**ACTION ITEM:** Look below for the line containing "refine Finset.eq_empty_of_forall_notMem fun"; from there, print each line exactly up to and including the line containing "refine List.ext_getElem (by", and stop.
>>>>
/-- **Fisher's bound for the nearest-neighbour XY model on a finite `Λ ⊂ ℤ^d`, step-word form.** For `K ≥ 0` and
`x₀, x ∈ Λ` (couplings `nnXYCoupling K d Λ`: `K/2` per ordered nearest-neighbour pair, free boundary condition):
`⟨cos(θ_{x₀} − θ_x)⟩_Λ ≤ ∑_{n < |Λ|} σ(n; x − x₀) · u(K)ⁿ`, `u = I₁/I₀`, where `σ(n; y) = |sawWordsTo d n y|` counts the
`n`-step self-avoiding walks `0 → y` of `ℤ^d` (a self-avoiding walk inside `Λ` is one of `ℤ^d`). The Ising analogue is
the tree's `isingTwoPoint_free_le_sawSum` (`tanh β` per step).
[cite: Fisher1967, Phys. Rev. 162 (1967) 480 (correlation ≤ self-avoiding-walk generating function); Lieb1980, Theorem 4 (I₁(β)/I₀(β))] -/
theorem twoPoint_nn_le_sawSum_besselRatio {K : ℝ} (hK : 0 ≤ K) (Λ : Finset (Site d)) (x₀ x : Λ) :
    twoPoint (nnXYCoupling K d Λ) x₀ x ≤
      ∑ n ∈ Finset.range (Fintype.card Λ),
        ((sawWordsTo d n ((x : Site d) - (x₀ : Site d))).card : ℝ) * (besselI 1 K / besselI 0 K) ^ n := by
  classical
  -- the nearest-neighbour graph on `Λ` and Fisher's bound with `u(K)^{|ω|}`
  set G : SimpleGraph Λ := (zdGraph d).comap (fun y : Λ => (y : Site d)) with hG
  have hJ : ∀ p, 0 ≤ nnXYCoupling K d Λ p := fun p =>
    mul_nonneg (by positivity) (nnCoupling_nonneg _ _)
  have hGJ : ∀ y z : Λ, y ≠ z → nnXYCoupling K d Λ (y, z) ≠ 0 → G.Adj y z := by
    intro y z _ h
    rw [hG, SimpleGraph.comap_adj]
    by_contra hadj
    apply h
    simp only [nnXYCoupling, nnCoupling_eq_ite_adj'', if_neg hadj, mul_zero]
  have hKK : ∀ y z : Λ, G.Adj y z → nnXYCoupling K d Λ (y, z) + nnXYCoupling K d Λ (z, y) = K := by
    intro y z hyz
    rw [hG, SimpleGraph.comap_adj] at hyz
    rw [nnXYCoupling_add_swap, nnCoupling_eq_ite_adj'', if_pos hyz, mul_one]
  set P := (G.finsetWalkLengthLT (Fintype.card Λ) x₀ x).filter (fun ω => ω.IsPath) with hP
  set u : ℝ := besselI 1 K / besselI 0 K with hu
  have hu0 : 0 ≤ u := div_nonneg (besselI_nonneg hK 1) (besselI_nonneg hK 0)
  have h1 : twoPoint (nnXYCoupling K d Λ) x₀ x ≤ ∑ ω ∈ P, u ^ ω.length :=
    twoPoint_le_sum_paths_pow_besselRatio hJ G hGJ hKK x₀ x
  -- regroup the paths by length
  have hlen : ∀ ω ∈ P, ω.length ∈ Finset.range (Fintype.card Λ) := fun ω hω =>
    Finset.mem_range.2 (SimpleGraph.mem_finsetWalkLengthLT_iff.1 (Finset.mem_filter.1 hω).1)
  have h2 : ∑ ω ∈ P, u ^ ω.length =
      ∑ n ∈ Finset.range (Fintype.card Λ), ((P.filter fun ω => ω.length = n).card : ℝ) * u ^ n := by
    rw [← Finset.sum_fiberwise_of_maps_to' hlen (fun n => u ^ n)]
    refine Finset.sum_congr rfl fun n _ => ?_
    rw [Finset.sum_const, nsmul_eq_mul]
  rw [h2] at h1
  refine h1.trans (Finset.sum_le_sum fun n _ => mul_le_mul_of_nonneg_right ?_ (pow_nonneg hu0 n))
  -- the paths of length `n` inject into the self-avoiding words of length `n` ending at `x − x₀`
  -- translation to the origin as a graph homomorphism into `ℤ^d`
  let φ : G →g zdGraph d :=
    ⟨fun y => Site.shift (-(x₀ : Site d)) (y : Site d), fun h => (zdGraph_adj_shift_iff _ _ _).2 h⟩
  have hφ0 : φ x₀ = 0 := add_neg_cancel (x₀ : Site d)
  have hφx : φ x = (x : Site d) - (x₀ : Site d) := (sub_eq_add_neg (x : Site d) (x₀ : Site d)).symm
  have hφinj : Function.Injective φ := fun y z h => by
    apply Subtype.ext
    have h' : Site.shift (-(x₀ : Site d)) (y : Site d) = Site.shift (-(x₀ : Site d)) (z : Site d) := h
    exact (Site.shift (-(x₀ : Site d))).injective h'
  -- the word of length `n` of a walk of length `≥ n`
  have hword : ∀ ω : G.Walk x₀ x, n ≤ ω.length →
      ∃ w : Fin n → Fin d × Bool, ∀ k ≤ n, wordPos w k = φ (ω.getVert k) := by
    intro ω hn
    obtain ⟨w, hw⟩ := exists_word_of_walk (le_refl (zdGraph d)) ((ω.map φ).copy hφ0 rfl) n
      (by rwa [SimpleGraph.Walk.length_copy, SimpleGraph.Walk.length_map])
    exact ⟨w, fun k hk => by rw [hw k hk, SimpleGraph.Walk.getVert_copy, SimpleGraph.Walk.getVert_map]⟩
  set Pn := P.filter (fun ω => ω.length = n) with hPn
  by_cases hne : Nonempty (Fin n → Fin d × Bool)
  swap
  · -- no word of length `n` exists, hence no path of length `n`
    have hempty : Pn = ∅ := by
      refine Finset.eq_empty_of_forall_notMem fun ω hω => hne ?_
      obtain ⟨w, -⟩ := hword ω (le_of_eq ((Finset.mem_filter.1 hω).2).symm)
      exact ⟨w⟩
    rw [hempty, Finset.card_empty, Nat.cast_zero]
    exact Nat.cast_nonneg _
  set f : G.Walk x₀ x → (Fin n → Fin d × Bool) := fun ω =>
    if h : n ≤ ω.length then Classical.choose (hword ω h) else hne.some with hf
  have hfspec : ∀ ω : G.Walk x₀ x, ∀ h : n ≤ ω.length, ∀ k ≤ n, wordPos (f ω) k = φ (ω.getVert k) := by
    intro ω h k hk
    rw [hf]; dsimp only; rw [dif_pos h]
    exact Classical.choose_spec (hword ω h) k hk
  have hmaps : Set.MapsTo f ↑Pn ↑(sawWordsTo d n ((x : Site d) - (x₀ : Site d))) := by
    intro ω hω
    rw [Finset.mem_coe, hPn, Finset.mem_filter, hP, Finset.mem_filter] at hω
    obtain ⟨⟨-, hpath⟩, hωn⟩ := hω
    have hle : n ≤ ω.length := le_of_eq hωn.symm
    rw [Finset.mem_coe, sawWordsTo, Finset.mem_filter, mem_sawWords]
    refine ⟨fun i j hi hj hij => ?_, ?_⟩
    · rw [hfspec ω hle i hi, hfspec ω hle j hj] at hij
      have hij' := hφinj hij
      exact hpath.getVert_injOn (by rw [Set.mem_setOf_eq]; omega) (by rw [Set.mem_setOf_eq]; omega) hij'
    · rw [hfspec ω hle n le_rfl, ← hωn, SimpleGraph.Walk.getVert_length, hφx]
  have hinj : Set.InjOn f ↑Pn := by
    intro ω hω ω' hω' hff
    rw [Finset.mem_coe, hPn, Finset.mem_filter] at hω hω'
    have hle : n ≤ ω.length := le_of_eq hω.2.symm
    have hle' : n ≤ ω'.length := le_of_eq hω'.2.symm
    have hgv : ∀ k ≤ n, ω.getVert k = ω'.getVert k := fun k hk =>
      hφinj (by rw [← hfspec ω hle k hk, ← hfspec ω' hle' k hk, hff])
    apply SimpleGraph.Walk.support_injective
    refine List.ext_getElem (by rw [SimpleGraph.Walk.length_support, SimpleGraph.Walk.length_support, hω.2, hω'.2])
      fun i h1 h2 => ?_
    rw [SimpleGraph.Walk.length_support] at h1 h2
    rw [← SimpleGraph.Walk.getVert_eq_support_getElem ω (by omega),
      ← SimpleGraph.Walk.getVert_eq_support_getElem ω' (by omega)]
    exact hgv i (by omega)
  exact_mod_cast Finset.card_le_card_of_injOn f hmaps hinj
<<<<
**RESULT OF THIS EXERCISE:**
      refine Finset.eq_empty_of_forall_notMem fun ω hω => hne ?_
      obtain ⟨w, -⟩ := hword ω (le_of_eq ((Finset.mem_filter.1 hω).2).symm)
      exact ⟨w⟩
    rw [hempty, Finset.card_empty, Nat.cast_zero]
    exact Nat.cast_nonneg _
  set f : G.Walk x₀ x → (Fin n → Fin d × Bool) := fun ω =>
    if h : n ≤ ω.length then Classical.choose (hword ω h) else hne.some with hf
  have hfspec : ∀ ω : G.Walk x₀ x, ∀ h : n ≤ ω.length, ∀ k ≤ n, wordPos (f ω) k = φ (ω.getVert k) := by
    intro ω h k hk
    rw [hf]; dsimp only; rw [dif_pos h]
    exact Classical.choose_spec (hword ω h) k hk
  have hmaps : Set.MapsTo f ↑Pn ↑(sawWordsTo d n ((x : Site d) - (x₀ : Site d))) := by
    intro ω hω
    rw [Finset.mem_coe, hPn, Finset.mem_filter, hP, Finset.mem_filter] at hω
    obtain ⟨⟨-, hpath⟩, hωn⟩ := hω
    have hle : n ≤ ω.length := le_of_eq hωn.symm
    rw [Finset.mem_coe, sawWordsTo, Finset.mem_filter, mem_sawWords]
    refine ⟨fun i j hi hj hij => ?_, ?_⟩
    · rw [hfspec ω hle i hi, hfspec ω hle j hj] at hij
      have hij' := hφinj hij
      exact hpath.getVert_injOn (by rw [Set.mem_setOf_eq]; omega) (by rw [Set.mem_setOf_eq]; omega) hij'
    · rw [hfspec ω hle n le_rfl, ← hωn, SimpleGraph.Walk.getVert_length, hφx]
  have hinj : Set.InjOn f ↑Pn := by
    intro ω hω ω' hω' hff
    rw [Finset.mem_coe, hPn, Finset.mem_filter] at hω hω'
    have hle : n ≤ ω.length := le_of_eq hω.2.symm
    have hle' : n ≤ ω'.length := le_of_eq hω'.2.symm
    have hgv : ∀ k ≤ n, ω.getVert k = ω'.getVert k := fun k hk =>
      hφinj (by rw [← hfspec ω hle k hk, ← hfspec ω' hle' k hk, hff])
    apply SimpleGraph.Walk.support_injective
    refine List.ext_getElem (by rw [SimpleGraph.Walk.length_support, SimpleGraph.Walk.length_support, hω.2, hω'.2])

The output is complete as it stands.